--- RECORDS TO PROCESS Enclosed Below ---

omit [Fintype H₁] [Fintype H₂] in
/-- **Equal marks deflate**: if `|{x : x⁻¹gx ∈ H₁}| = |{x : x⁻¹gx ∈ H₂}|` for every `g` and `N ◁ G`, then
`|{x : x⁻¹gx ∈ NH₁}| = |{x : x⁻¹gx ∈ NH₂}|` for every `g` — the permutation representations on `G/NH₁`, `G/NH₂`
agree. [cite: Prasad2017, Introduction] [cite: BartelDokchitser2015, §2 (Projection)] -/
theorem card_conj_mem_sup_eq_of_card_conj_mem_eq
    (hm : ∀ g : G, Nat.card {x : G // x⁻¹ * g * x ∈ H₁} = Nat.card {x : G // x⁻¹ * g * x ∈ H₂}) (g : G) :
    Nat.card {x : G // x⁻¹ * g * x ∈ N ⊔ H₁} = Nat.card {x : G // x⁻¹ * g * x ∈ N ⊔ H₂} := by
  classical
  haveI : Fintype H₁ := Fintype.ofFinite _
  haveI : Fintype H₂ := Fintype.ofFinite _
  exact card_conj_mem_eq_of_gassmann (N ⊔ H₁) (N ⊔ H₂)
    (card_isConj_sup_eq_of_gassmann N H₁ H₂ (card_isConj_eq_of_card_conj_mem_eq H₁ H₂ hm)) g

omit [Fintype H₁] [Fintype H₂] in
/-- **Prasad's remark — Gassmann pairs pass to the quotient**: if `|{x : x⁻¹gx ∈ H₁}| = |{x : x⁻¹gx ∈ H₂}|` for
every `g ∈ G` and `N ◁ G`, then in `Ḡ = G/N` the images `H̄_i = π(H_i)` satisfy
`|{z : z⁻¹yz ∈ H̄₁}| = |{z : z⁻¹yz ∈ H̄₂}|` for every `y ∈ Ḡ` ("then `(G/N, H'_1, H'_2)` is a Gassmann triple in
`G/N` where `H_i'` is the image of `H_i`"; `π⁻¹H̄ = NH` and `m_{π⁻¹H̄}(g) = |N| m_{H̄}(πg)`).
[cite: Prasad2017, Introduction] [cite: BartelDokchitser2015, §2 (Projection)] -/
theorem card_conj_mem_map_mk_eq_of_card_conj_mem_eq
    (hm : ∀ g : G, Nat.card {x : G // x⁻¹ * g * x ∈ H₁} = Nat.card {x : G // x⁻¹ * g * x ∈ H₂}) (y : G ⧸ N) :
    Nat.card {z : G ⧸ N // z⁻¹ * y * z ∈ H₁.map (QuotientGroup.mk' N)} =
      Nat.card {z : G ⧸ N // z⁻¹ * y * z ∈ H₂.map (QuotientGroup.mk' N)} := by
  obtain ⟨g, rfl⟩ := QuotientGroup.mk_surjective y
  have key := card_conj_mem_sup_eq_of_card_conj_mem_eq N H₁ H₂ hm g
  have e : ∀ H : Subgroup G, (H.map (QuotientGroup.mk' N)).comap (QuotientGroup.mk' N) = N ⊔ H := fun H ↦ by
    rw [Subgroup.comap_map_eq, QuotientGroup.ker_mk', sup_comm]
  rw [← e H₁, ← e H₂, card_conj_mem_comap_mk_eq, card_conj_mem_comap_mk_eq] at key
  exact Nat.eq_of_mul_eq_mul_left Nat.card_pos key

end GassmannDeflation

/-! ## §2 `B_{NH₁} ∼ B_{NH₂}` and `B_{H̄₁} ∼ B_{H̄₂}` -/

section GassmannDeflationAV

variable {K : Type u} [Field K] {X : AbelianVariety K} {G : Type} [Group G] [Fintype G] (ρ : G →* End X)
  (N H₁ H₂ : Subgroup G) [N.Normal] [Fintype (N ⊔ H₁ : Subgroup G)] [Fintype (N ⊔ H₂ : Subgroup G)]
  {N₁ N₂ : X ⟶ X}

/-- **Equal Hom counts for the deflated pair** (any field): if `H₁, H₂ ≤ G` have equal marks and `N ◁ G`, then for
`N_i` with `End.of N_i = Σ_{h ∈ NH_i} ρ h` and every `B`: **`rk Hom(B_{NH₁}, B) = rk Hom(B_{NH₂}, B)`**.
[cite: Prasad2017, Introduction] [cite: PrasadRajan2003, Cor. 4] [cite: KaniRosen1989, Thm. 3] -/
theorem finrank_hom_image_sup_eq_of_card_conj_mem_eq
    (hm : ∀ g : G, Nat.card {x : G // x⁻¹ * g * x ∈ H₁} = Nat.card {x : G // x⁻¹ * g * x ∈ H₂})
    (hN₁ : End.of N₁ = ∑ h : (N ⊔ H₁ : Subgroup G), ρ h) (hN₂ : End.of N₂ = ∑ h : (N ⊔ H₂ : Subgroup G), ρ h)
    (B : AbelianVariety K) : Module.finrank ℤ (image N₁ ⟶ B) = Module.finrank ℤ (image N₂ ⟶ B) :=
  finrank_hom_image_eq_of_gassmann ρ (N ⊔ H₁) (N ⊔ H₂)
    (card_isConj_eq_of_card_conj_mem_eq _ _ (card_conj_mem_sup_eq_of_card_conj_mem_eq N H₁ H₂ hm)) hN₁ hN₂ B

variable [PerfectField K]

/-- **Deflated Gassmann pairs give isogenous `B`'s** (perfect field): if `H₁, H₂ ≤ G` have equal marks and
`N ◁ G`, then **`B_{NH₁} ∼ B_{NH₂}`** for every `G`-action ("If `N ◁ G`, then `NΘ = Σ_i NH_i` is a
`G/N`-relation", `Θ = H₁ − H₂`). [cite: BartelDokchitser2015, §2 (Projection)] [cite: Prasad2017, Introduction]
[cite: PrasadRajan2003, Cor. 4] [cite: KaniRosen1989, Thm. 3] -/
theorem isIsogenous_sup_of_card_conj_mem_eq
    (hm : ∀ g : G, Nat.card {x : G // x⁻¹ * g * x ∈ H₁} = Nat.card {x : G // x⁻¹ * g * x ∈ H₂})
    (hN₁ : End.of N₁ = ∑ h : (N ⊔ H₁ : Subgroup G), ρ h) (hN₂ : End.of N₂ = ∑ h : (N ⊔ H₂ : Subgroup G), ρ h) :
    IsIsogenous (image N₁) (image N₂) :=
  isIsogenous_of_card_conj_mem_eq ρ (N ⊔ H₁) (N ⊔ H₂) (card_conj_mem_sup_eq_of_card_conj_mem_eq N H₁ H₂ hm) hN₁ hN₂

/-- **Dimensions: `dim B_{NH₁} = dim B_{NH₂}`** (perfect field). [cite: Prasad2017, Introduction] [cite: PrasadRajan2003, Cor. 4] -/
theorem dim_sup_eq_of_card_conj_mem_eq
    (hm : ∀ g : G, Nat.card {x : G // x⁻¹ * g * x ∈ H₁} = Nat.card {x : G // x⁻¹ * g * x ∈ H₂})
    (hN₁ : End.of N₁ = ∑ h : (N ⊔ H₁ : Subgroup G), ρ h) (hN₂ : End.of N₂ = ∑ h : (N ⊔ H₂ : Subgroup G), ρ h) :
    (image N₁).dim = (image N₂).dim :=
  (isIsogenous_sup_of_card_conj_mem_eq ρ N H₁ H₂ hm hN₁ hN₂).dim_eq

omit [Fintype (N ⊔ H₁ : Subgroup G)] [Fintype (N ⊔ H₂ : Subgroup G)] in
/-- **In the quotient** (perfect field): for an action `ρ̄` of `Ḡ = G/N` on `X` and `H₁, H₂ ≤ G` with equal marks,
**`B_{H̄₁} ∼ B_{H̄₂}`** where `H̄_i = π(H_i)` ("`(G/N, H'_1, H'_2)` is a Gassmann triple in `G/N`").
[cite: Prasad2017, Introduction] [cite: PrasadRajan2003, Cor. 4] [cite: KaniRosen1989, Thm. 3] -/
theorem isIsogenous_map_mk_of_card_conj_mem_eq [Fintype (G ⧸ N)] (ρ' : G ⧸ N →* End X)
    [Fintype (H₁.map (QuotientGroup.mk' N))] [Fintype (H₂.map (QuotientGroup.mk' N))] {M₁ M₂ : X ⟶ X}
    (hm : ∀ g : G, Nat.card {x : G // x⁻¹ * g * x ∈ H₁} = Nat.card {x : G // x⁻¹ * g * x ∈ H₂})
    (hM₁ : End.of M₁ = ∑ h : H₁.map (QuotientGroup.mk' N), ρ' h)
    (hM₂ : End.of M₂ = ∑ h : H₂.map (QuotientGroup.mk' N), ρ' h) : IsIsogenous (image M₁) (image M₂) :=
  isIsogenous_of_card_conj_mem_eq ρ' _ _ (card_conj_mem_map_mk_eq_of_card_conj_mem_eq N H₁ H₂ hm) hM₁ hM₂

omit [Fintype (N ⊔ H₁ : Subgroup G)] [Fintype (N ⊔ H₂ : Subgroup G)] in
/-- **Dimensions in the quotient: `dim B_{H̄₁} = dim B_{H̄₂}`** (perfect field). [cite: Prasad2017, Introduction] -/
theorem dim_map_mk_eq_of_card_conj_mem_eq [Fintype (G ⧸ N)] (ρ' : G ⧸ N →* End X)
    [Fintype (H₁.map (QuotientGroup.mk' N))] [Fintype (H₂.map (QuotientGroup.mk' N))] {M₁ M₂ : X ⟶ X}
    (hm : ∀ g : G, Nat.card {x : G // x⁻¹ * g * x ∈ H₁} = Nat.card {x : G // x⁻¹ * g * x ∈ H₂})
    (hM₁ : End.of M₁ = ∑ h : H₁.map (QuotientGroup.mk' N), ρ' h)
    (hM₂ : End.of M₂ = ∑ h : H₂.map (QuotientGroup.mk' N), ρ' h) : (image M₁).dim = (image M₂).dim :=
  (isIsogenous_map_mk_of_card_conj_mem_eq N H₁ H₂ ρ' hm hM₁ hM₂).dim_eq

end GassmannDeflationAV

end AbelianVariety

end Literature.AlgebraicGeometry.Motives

--- End of Enclosed RECORDS TO PROCESS ---

Set down the lines above exactly as written. Begin at the line containing "(isIsogenous_map_mk_of_card_conj_mem_eq N H₁" and stop after the last line.

→ OUTPUT
  (isIsogenous_map_mk_of_card_conj_mem_eq N H₁ H₂ ρ' hm hM₁ hM₂).dim_eq

end GassmannDeflationAV

end AbelianVariety

end Literature.AlgebraicGeometry.Motives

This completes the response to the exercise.